-- SUPPLIED DATA follows --

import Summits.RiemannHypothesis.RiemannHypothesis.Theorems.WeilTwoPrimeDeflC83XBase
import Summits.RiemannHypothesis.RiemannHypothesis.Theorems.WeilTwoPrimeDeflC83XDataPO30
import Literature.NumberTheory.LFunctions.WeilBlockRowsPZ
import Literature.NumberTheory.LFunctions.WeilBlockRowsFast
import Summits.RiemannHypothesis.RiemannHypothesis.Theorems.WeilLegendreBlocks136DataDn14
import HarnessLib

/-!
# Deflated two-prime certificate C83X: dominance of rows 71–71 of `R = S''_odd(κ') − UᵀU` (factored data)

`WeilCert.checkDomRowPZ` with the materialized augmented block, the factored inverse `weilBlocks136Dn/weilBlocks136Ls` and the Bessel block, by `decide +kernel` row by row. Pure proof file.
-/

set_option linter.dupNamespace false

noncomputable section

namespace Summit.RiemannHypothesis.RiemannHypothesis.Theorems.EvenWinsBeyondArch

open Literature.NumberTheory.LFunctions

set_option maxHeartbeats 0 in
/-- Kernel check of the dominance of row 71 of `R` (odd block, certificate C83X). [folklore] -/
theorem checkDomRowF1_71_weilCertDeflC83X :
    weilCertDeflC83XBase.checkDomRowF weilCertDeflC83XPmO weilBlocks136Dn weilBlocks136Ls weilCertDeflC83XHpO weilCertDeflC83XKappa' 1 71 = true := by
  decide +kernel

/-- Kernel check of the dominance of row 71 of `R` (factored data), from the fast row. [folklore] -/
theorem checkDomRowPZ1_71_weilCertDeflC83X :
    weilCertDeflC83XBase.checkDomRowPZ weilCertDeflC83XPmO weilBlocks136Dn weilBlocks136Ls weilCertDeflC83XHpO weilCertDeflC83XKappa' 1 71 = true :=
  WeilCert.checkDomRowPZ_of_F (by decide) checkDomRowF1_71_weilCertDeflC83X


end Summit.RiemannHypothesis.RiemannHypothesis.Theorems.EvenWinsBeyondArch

-- SUPPLIED DATA concluded --
-- SUPPLIED DATA follows --

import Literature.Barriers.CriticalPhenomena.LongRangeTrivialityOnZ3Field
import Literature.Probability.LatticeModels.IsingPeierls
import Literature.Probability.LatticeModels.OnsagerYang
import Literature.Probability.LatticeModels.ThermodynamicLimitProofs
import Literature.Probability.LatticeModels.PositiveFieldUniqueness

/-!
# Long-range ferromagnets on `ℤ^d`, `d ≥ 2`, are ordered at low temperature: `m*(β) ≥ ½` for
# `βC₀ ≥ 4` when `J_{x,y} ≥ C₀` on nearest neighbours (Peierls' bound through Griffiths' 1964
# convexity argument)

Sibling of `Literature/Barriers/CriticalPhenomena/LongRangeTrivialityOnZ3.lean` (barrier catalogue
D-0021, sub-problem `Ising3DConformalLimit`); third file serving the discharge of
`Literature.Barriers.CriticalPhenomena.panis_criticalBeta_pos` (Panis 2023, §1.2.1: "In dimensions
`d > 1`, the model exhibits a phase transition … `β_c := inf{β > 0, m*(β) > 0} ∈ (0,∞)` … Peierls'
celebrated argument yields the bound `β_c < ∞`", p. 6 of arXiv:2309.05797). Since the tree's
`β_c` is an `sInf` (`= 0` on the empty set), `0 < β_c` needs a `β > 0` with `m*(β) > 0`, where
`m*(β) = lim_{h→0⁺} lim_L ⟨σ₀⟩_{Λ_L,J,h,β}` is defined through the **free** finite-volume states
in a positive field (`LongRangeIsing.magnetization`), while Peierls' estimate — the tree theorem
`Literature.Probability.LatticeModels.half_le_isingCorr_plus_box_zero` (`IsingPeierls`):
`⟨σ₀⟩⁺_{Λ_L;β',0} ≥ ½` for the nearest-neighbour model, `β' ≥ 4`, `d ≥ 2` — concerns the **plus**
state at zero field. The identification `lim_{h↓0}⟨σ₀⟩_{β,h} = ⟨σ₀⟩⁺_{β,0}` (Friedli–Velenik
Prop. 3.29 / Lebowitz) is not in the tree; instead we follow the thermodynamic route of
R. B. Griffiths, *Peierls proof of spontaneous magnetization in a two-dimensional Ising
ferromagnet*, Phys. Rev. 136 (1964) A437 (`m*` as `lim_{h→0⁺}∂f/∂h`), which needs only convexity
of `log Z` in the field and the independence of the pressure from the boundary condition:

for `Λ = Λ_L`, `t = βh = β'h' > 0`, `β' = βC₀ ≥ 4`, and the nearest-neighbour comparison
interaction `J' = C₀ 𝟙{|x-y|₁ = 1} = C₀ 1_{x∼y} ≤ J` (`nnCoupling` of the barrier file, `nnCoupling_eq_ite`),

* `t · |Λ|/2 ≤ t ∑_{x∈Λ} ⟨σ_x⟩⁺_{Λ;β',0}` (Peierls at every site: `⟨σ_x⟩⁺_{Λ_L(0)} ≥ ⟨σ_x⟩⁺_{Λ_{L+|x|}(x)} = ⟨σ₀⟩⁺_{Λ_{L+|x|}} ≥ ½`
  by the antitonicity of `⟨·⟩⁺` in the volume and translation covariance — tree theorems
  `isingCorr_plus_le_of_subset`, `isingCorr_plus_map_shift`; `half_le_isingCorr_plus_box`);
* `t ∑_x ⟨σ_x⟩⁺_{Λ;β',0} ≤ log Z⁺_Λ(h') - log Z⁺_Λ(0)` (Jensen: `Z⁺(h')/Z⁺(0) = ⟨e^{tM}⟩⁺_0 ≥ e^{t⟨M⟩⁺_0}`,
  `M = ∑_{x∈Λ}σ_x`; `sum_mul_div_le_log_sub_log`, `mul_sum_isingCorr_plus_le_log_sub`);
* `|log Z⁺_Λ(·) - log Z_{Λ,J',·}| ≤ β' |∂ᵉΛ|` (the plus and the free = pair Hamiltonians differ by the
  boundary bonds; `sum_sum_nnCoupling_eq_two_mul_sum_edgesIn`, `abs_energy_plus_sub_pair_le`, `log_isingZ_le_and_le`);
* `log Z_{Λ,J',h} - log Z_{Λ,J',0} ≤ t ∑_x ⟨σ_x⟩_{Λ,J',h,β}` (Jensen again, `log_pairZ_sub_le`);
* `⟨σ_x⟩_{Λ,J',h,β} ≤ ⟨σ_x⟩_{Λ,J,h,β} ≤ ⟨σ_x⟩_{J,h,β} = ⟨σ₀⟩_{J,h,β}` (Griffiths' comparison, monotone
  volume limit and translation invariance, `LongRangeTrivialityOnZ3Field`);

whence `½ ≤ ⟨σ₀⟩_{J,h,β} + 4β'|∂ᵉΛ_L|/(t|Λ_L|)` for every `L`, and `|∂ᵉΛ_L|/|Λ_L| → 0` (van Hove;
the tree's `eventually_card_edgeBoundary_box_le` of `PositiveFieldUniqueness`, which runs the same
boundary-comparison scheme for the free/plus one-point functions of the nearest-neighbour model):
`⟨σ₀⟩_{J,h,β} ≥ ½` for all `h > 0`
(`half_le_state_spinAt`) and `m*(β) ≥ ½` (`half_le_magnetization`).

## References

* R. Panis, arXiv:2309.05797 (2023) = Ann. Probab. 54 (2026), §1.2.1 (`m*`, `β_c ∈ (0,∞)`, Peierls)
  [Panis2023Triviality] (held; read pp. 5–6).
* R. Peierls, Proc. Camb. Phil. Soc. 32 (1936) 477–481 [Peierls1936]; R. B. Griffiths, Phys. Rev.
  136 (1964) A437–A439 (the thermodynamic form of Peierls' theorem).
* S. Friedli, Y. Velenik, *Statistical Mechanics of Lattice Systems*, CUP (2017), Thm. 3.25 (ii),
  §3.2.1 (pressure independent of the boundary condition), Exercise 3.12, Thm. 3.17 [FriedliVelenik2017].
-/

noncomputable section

-- SUPPLIED DATA concluded --

» **WORK ORDER**: Copy out all lines from the material above that contain the string "Phys".

» **TASK ANSWER**:
ferromagnet*, Phys. Rev. 136 (1964) A437 (`m*` as `lim_{h→0⁺}∂f/∂h`), which needs only convexity
* R. Peierls, Proc. Camb. Phil. Soc. 32 (1936) 477–481 [Peierls1936]; R. B. Griffiths, Phys. Rev.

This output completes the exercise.